结果,王昆山又亲自赶来奏报,这说明他已经明确选边站队。
听王昆山将议事情况细细说完,朱平槿心中有了底。
“王先生不必着急。这蜀王府的天还塌不下来。”朱平槿微笑着对王昆山道,“刘尽忠、陈恩此两人,欺蒙君王,这是不忠;离间亲亲,这是不义;罔顾百姓,这是不仁;藐视官府,这是不法!有此不忠不义不仁不法四罪,当族诛之!王先生为除二奸,不惜减损声名虚与委蛇,正是劳苦功高,何罪之有?”

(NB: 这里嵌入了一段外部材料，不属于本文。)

/-- **`|Rm|²_g` is continuous** for a `C^∞` metric with its Levi-Civita connection: on each
chart domain it is the smooth coordinate function `rmNormSqAt` of the components
(`IsMetricOn.contDiffOn_rmNormSqAt`) composed with the chart. [cite: Topping2006, §3.2, (3.2.4)] -/
theorem _root_.Literature.Geometry.Lorentzian.PseudoRiemannianMetric.continuous_curvNormSqWith :
    Continuous fun x ↦ g.curvNormSqWith g.leviCivita x := by
  have hLC : g.IsLeviCivita g.leviCivita := g.isLeviCivita_leviCivita_holds
  refine continuous_iff_continuousAt.2 fun x₀ ↦ ?_
  have hy₀ : extChartAt I x₀ x₀ ∈ (extChartAt I x₀).target := mem_extChartAt_target x₀
  have hsrc : ∀ᶠ p in 𝓝 x₀, p ∈ (extChartAt I x₀).source :=
    (isOpen_extChartAt_source x₀).mem_nhds (mem_extChartAt_source x₀)
  have hc := (((isMetricOn_chartRep_const g x₀).contDiffOn_rmNormSqAt.continuousOn).continuousAt
    ((isOpen_extChartAt_target x₀).mem_nhds hy₀)).comp (continuousAt_extChartAt x₀)
  refine hc.congr ?_
  filter_upwards [hsrc] with p hp
  have hpy : extChartAt I x₀ p ∈ (extChartAt I x₀).target := (extChartAt I x₀).map_source hp
  have h := curvNormSqWith_chartInv_eq' hLC x₀ ⟨extChartAt I x₀ p, hpy⟩
  have hinv : chartInv I x₀ ⟨extChartAt I x₀ p, hpy⟩ = p := (extChartAt I x₀).left_inv hp
  rw [hinv] at h
  exact h.symm

variable {g}

/-- **`|W_g|²(x)` through intrinsic quantities** on a `4`-dimensional model, for a Riemannian
`C^∞` metric: `|W|² = |Rm|² − 2|Ric|² + S²/3` with `|Rm|² = curvNormSqWith`,
`|Ric|² = normSq Ric` (Besse 1987, (1.116)–1.117; `weylNormSqFrame_eq_curvNormSqFrame` in an
orthonormal basis). [cite: Besse1987, (1.116)–1.117] -/
theorem _root_.Literature.Geometry.Lorentzian.PseudoRiemannianMetric.weylNormSq_eq_curvNormSqWith
    (hg : g.IsRiemannian) (hE : finrank ℝ E = 4) (x : M) :
    g.weylNormSq x = g.curvNormSqWith g.leviCivita x - 2 * g.normSq x (g.ricci x) +
      g.scalarCurvature x ^ 2 / 3 := by
  obtain ⟨b, hb⟩ := g.exists_basis_isOrthonormalFrame (x := x) (fun v hv ↦ hg x v hv) hE
  rw [g.weylNormSq_eq_weylNormSqFrame_four hE hb,
    g.weylNormSqFrame_eq_curvNormSqFrame (WithTop.coe_le_coe.mpr le_top) hE hb,
    g.curvNormSqFrame_eq_curvNormSqWith hg hb (by rw [Fintype.card_fin, hE]),
    g.ricciNormSqFrame_eq_normSq hb (by rw [Fintype.card_fin, hE])]

omit [CompleteSpace E] [I.Boundaryless] in
/-- **`|E_g|²(x)` through intrinsic quantities** on a `4`-dimensional model, for a Riemannian
`C^∞` metric: `|E|² = |Ric|² − S²/4` (`ricciNormSqFrame_eq` in an orthonormal basis).
[cite: ChangGurskyYang2003, (0.2)] -/
theorem _root_.Literature.Geometry.Lorentzian.PseudoRiemannianMetric.tracelessRicciNormSq_eq_normSq
    (hg : g.IsRiemannian) (hE : finrank ℝ E = 4) (x : M) :
    g.tracelessRicciNormSq x = g.normSq x (g.ricci x) - g.scalarCurvature x ^ 2 / 4 := by
  obtain ⟨b, hb⟩ := g.exists_basis_isOrthonormalFrame (x := x) (fun v hv ↦ hg x v hv) hE
  rw [g.tracelessRicciNormSq_eq_tracelessRicciNormSqFrame_four hE hb,
    ← g.ricciNormSqFrame_eq_normSq hb (by rw [Fintype.card_fin, hE]),
    g.ricciNormSqFrame_eq x b (hb.sum_ricci_eq_scalarCurvature g hE)]
  ring

variable (g)

omit [I.Boundaryless] in
/-- **`|E_g|²` is continuous** (indeed `|Ric|²_g − S²/4` with both terms `C^∞`,
`contMDiff_normSq_ricci'`, `contMDiff_scalarCurvature`), for a Riemannian `C^∞` metric on a
`4`-dimensional model. [cite: ChangGurskyYang2003, (0.2)] -/
theorem _root_.Literature.Geometry.Lorentzian.PseudoRiemannianMetric.continuous_tracelessRicciNormSq
    (hg : g.IsRiemannian) (hE : finrank ℝ E = 4) : Continuous g.tracelessRicciNormSq := by
  have h : g.tracelessRicciNormSq = fun x ↦ g.normSq x (g.ricci x) - g.scalarCurvature x ^ 2 / 4 :=
    funext fun x ↦ g.tracelessRicciNormSq_eq_normSq hg hE x
  rw [h]
  exact (g.contMDiff_normSq_ricci').continuous.sub
    ((g.contMDiff_scalarCurvature.continuous.pow 2).div_const _)

/-- **`|W_g|²` is continuous** (`|Rm|² − 2|Ric|² + S²/3`, each term continuous), for a
Riemannian `C^∞` metric on a `4`-dimensional model — the regularity deferred in
`WeylEnergy.lean` ("continuity of `|W|²` … not proved here"). [cite: Besse1987, (1.116)–1.117] -/
theorem _root_.Literature.Geometry.Lorentzian.PseudoRiemannianMetric.continuous_weylNormSq
    (hg : g.IsRiemannian) (hE : finrank ℝ E = 4) : Continuous g.weylNormSq := by
  have h : g.weylNormSq = fun x ↦ g.curvNormSqWith g.leviCivita x - 2 * g.normSq x (g.ricci x) +
      g.scalarCurvature x ^ 2 / 3 := funext fun x ↦ g.weylNormSq_eq_curvNormSqWith hg hE x
  rw [h]
  exact ((g.continuous_curvNormSqWith).sub
    (continuous_const.mul (g.contMDiff_normSq_ricci').continuous)).add
    ((g.contMDiff_scalarCurvature.continuous.pow 2).div_const _)

omit [I.Boundaryless] in
/-- **`σ₂(A_g)` is continuous** (`−½|E|² + S²/24`), for a Riemannian `C^∞` metric on a
`4`-dimensional model. [cite: ChangGurskyYang2003, §1, (1.0)–(1.1)] -/
theorem _root_.Literature.Geometry.Lorentzian.PseudoRiemannianMetric.continuous_sigma2WeylSchouten
    (hg : g.IsRiemannian) (hE : finrank ℝ E = 4) : Continuous g.sigma2WeylSchouten := by
  have h : g.sigma2WeylSchouten = fun x ↦
      -(1 / 2) * g.tracelessRicciNormSq x + g.scalarCurvature x ^ 2 / 24 :=
    funext fun x ↦ g.sigma2WeylSchouten_eq (WithTop.coe_le_coe.mpr le_top) hE (fun v hv ↦ hg x v hv)
  rw [h]
  exact (continuous_const.mul (g.continuous_tracelessRicciNormSq hg hE)).add
    ((g.contMDiff_scalarCurvature.continuous.pow 2).div_const _)

/-! #### Consequences on closed manifolds: the Weyl energy and `∫σ₂(A) dV` are honest integrals -/

/-- **`∫|W|² dV` as a real integral**: on a compact Hausdorff `4`-manifold with a `C^∞`
Riemannian metric, `g.weylEnergy = ENNReal.ofReal (∫ |W_g|² dV_g)` with `|W|²` integrable
(continuous on a compact space, finite Riemannian volume). [cite: ChangGurskyYang2003, Thm. A, (0.3)] -/
theorem _root_.Literature.Geometry.Lorentzian.PseudoRiemannianMetric.weylEnergy_eq_ofReal_integral
    [T2Space M] [CompactSpace M] [T3Space M] [MeasurableSpace M] [BorelSpace M]
    (hg : g.IsRiemannian) (hE : finrank ℝ E = 4) :
    Integrable g.weylNormSq (riemannianMeasure (g.toContMDiffRiemannianMetric hg)) ∧
    g.weylEnergy = ENNReal.ofReal
      (∫ x, g.weylNormSq x ∂(riemannianMeasure (g.toContMDiffRiemannianMetric hg))) := by
  haveI : IsFiniteMeasure (riemannianMeasure (g.toContMDiffRiemannianMetric hg)) :=
    ⟨riemannianVolume_lt_top_of_isCompact_holds (g.toContMDiffRiemannianMetric hg) le_rfl
      isCompact_univ⟩
  have hc := g.continuous_weylNormSq hg hE
  obtain ⟨C, hC⟩ := isCompact_univ.exists_bound_of_continuousOn hc.continuousOn
  have hint : Integrable g.weylNormSq (riemannianMeasure (g.toContMDiffRiemannianMetric hg)) :=
    (memLp_top_of_bound hc.aestronglyMeasurable C
      (ae_of_all _ fun x ↦ hC x (mem_univ x))).integrable le_top
  refine ⟨hint, ?_⟩
  rw [g.weylEnergy_eq hg, ← ofReal_integral_eq_lintegral_ofReal hint
    (ae_of_all _ fun x ↦ g.weylNormSq_nonneg x)]

omit [I.Boundaryless] in
/-- **`∫σ₂(A) dV` is an honest integral**: `σ₂(A_g)` is integrable on a compact Hausdorff
`4`-manifold with a `C^∞` Riemannian metric, and `g.sigma2WeylSchoutenIntegral` is its Bochner
integral (`sigma2WeylSchoutenIntegral_eq`). [cite: ChangGurskyYang2003, §1, (1.1)–(1.2)] -/
theorem _root_.Literature.Geometry.Lorentzian.PseudoRiemannianMetric.integrable_sigma2WeylSchouten
    [T2Space M] [CompactSpace M] [T3Space M] [MeasurableSpace M] [BorelSpace M]
    (hg : g.IsRiemannian) (hE : finrank ℝ E = 4) :
    Integrable g.sigma2WeylSchouten (riemannianMeasure (g.toContMDiffRiemannianMetric hg)) := by
  haveI : IsFiniteMeasure (riemannianMeasure (g.toContMDiffRiemannianMetric hg)) :=
    ⟨riemannianVolume_lt_top_of_isCompact_holds (g.toContMDiffRiemannianMetric hg) le_rfl
      isCompact_univ⟩
  have hc := g.continuous_sigma2WeylSchouten hg hE
  obtain ⟨C, hC⟩ := isCompact_univ.exists_bound_of_continuousOn hc.continuousOn
  exact (memLp_top_of_bound hc.aestronglyMeasurable C
    (ae_of_all _ fun x ↦ hC x (mem_univ x))).integrable le_top

/-- **(1.2) as printed**: on a compact Hausdorff `4`-manifold with a `C^∞` Riemannian metric,
`¼ (∫|W|² dV).toReal < ∫σ₂(A) dV ↔ 0 < ∫ (σ₂(A) − ¼|W|²) dV` — the hypothesis (ii) of Thm. 1.4 /
(1.2) of Chang–Gursky–Yang 2003 in the shape used by `hThm14`, versus the single integral of the
paper. [cite: ChangGurskyYang2003, §1, (1.2)] -/
theorem _root_.Literature.Geometry.Lorentzian.PseudoRiemannianMetric.quarter_weylEnergy_lt_sigma2WeylSchoutenIntegral_iff
    [T2Space M] [CompactSpace M] [T3Space M] [MeasurableSpace M] [BorelSpace M]
    (hg : g.IsRiemannian) (hE : finrank ℝ E = 4) :
    1 / 4 * g.weylEnergy.toReal < g.sigma2WeylSchoutenIntegral ↔
      0 < ∫ x, (g.sigma2WeylSchouten x - 1 / 4 * g.weylNormSq x)
        ∂(riemannianMeasure (g.toContMDiffRiemannianMetric hg)) := by
  obtain ⟨hW, hWE⟩ := g.weylEnergy_eq_ofReal_integral hg hE
  have hσ := g.integrable_sigma2WeylSchouten hg hE
  rw [hWE, ENNReal.toReal_ofReal (integral_nonneg fun x ↦ g.weylNormSq_nonneg x),
    g.sigma2WeylSchoutenIntegral_eq hg, integral_sub hσ (hW.const_mul _), integral_const_mul]
  constructor <;> intro h <;> linarith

世子赦免了王昆山的罪,就为他将来的使用定了调,这使他感激涕零。只是世子微笑中便要族灭某人,更让他心惊胆战。
“二奸蒙蔽父王和叔王,以这二奸之无能,还必有大奸在幕后运筹帷幄。王先生不妨试观之。”朱平槿的脸上挂着淡淡的笑容,轻言细语补充道。
及时得知吟月阁会议精神的人,除朱平槿之外还有一家,却是蜀王朱至澍的嫡三弟富顺王朱至深。
富顺王朱至深与朱至澍一个爹妈,老二夭折后,他便成为朱至澍最大的弟弟。若说他不想更进一步那是假的,只是亲王继承,朝廷有严格的标准。只要大哥朱至澍及其儿子中有一人尚在,蜀王之位便与他遥不可及!
富顺王府深处的一座偏殿里,年龄小世子朱平槿半个月的富顺王长子朱平檙(CHENG)(注一)一脸兴奋。
“父王,儿臣以为,蜀王府必定会闹起来,闹得越大越好!”
“何以见得?”朱至深不动声色。
“柳先生道,世子以茶马税银来养兵,以养兵来收税银;以降租来收人心,以人心来获庄田。此乃环环相扣的链条,少一环则链条断。”看见老爹神色,朱平檙冷静下来。
“王爷要收了世子的兵,放进他的左护卫,那兵是世子所有还是刘胖子所有?世子没了兵,就没了这链条上最重要之一环。没了兵,世子就没了银子;没了银子,就没了降租;没了降租,就没了人心;没了人心,就没了庄田!如此,世子苦心经营半年的事情就全部泡汤,他能善罢甘休吗?就算世子向他爹屈服,王妃那火爆脾气能答应吗?”
“朱平槿这个儿子有了银子、兵马、人心、庄田,那还不等于是朱至澍这个老子的?为何朱至澍看不透这些,反而要弄出个不死不休的结局?”
“一个字,贪!”见老爹不放心,朱平檙便将陈恩这个现场目击者的感觉和盘托出。